import Summits.QuantumFields.YangMills.Theorems.FluctuationComparisonRegPrIntLOrganTangentFibreMeanTailSplit
import HarnessLib

/-!
# Route `UnitScaleTilt` — crux `FluctuationComparisonRegPrIntL` (stmt-QuantumFields-20520, rung R3), PATH-B organ: «JT-INT» — THE (JT-h) INTEGRATION STEP
# (pointwise second-difference letters on the GOOD set + a crude letter on the law's support + the law's bad-set TAIL ⟹ the INTEGRATED transport bracket of `SpreadFibreLawH(J)`)

Cell `ym3-torus` (rung R3 = continuum `SU(2)` Yang–Mills on T³ — NOT d = 4, NOT infinite volume, NOT a mass gap, NOT Clay).  LEAD-20520 width seat `ym-ust-20520-w3` g26
(DISCHARGE SPEC v1.0 §6 step 3); def-free, Mathlib + ✓TS only, `--supports stmt-QuantumFields-20520 --as helper`, default heartbeats, `autoImplicit false`.

WHAT (one abstract fibre `(Z, τ)`; in the discharge `w := ŵ_t(Xw,·)`, `F_X := h_Ts∘Φ(X,·)` at the four corners of a coarse one-bond square, `Good := {z | Φ(Xw,z)` deep in the
fine window`}`): ★★`abs_integral_secondDiff_mul_le_good_add_tail` — if the law `w` is `≥ 0`, integrable with `∫ w = 1` (✓`wgt_normalised`), its mass off the
measurable set `Good` is `≤ ES`, the transported second difference `ΔΔF := F_Y − F_V − F_W + F_U` is bounded by `AG` on `Good ∩ {w ≠ 0}` (the GOOD-SET POINTWISE CURVATURE
LETTER — ✓`…PullbackSquareCurvOrgan.hClauseSq_of_curvSquare` (N3) on the window that square stability provides) and by `AB` on `{w ≠ 0}` (a CRUDE letter — link-indexed pull-back
✓2a-O∕✓RM-PB with the (β) Cauchy letters; polynomial in `L^m` is fine here), then `|∫ ΔΔF·w dτ| ≤ AG + AB·ES`.  With `AG = kG(B,B′)·sz·sz′`, `AB = kB(B,B′)·sz·sz′` this is the
(JT-h) bracket with `k′ := kG + ES·kB` (★`secondDiff_letter_bound`: the `sz·sz′` factoring and `0 ≤ k′`), row mass `≤ mass(kG) + ES·mass(kB)` (★`rowMass_add_smul_le`) — the
m-UNIFORM part `NT·Dr·w` from `kG`, the super-polynomially small TAIL × polynomial crude mass in the `δT j·D_j` slot (px19 g20 LOCATE a69adec5 §0; census v5.0 §6 (a)).
Mechanism: truncate `ΔΔF` to `{w ≠ 0}` (the integral is unchanged), then ✓`abs_integral_mul_weight_le_good_add_bad_of_normalised` (LEAD w3 g25 ✓TS).

HONEST FRAMING: bookkeeping ([folklore]); the three inputs (good-set curvature letter, crude letter, tail) are HYPOTHESES here — in print [Balaban1985Variational] Thm 1 ∕ Prop 9,
[Balaban1987RG1] (0.22)–(0.30), [Balaban1985UV3] (47) tails; nothing of Bałaban's analysis is asserted or proved; `SpreadFibreLawH(J)` remain hypothesis rows; JVAR″, JEN″,
LIN″, O1ᵘ-H v2.2, S1aᴴ, S3ᴴ, S2α′, S2β, 26243, the five registered stubs, crux 20520 and `YM3TorusSU2` are NOT proved; rung R3 = SU(2) YM₃ on T³ at fixed lattice data —
NOT d = 4, NOT infinite volume, NOT a mass gap, NOT Clay; the Yang–Mills mass gap is NOT proved.
-/

set_option autoImplicit false

noncomputable section

namespace Summit.QuantumFields.YangMills.Theorems.OrganTangentSecondDiffIntegration

open MeasureTheory
open Summit.QuantumFields.YangMills.Theorems.OrganTangentFibreMeanTailSplit (abs_integral_mul_weight_le_good_add_bad_of_normalised)

variable {Z : Type*} [MeasurableSpace Z]

/-- ★★ **JT-INT** — pointwise letters on the good set and on the law's support, plus the law's bad-set tail, bound the INTEGRATED second difference:
`|∫ (F_Y − F_V − F_W + F_U)·w dτ| ≤ AG + AB·ES` (module docstring). [folklore] -/
theorem abs_integral_secondDiff_mul_le_good_add_tail (τ : Measure Z) (FU FV FW FY w : Z → ℝ) (Good : Set Z) (hGood : MeasurableSet Good)
    (hwi : Integrable w τ) (hwnn : ∀ z, 0 ≤ w z) (hwn : ∫ z, w z ∂τ = 1)
    (ES : ℝ) (htail : ∫ z in Goodᶜ, w z ∂τ ≤ ES)
    (AG AB : ℝ) (hAG : 0 ≤ AG) (hAB : 0 ≤ AB)
    (hG : ∀ z ∈ Good, w z ≠ 0 → |FY z - FV z - FW z + FU z| ≤ AG)
    (hB : ∀ z, w z ≠ 0 → |FY z - FV z - FW z + FU z| ≤ AB) :
    |∫ z, (FY z - FV z - FW z + FU z) * w z ∂τ| ≤ AG + AB * ES := by
  classical
  -- truncate the second difference to the support of the law
  set D : Z → ℝ := fun z => if w z = 0 then 0 else FY z - FV z - FW z + FU z with hD
  have heq : (fun z => (FY z - FV z - FW z + FU z) * w z) = fun z => D z * w z := by
    funext z
    by_cases hz : w z = 0
    · simp only [hD, hz, mul_zero]
    · simp only [hD, hz, if_false]
  have hDb : ∀ z, |D z| ≤ AB := by
    intro z
    by_cases hz : w z = 0
    · simp only [hD, hz, if_true, abs_zero]; exact hAB
    · simp only [hD, hz, if_false]; exact hB z hz
  have hDg : ∀ z ∈ Good, |D z| ≤ AG := by
    intro z hzG
    by_cases hz : w z = 0
    · simp only [hD, hz, if_true, abs_zero]; exact hAG
    · simp only [hD, hz, if_false]; exact hG z hzG hz
  rw [heq]
  have h := abs_integral_mul_weight_le_good_add_bad_of_normalised τ D w Good hGood AG AB hAG hDb hDg hwi hwnn hwn
  have hbad : AB * (∫ z in Goodᶜ, w z ∂τ) ≤ AB * ES := mul_le_mul_of_nonneg_left htail hAB
  linarith

/-- The letter form: with `AG = kG·sz·sz′`, `AB = kB·sz·sz′` the bound is `(kG + ES·kB)·sz·sz′`, and the combined letter is `≥ 0`. [folklore] -/
theorem secondDiff_letter_bound {I kG kB ES sz sz' : ℝ} (hkG : 0 ≤ kG) (hkB : 0 ≤ kB) (hES : 0 ≤ ES)
    (hI : |I| ≤ kG * sz * sz' + kB * sz * sz' * ES) :
    0 ≤ kG + ES * kB ∧ |I| ≤ (kG + ES * kB) * sz * sz' :=
  ⟨add_nonneg hkG (mul_nonneg hES hkB), hI.trans (le_of_eq (by ring))⟩

/-- Row masses add: `Σ_{B′} (kG + ES·kB) B B′·e^{κd} ≤ MG + ES·MB` from the two row masses (the m-uniform part and the tail × crude part of (JT-h)'s budget
`NT·Dr·w + δT j·D_j`). [folklore] -/
theorem rowMass_add_smul_le {ι : Type*} (s : Finset ι) (kG kB e : ι → ℝ) (ES MG MB : ℝ) (hES : 0 ≤ ES)
    (hG : ∑ i ∈ s, kG i * e i ≤ MG) (hB : ∑ i ∈ s, kB i * e i ≤ MB) :
    ∑ i ∈ s, (kG i + ES * kB i) * e i ≤ MG + ES * MB := by
  have hsplit : ∑ i ∈ s, (kG i + ES * kB i) * e i = (∑ i ∈ s, kG i * e i) + ES * ∑ i ∈ s, kB i * e i := by
    rw [Finset.mul_sum, ← Finset.sum_add_distrib]
    exact Finset.sum_congr rfl fun i _ => by ring
  rw [hsplit]
  exact add_le_add hG (mul_le_mul_of_nonneg_left hB hES)

end Summit.QuantumFields.YangMills.Theorems.OrganTangentSecondDiffIntegration

end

_ _ _ _

● **Problem to solve**: Please work out the number of lines in the listing that hold "YangMills". Nothing besides the number is wanted.

● **Result of the task**: 4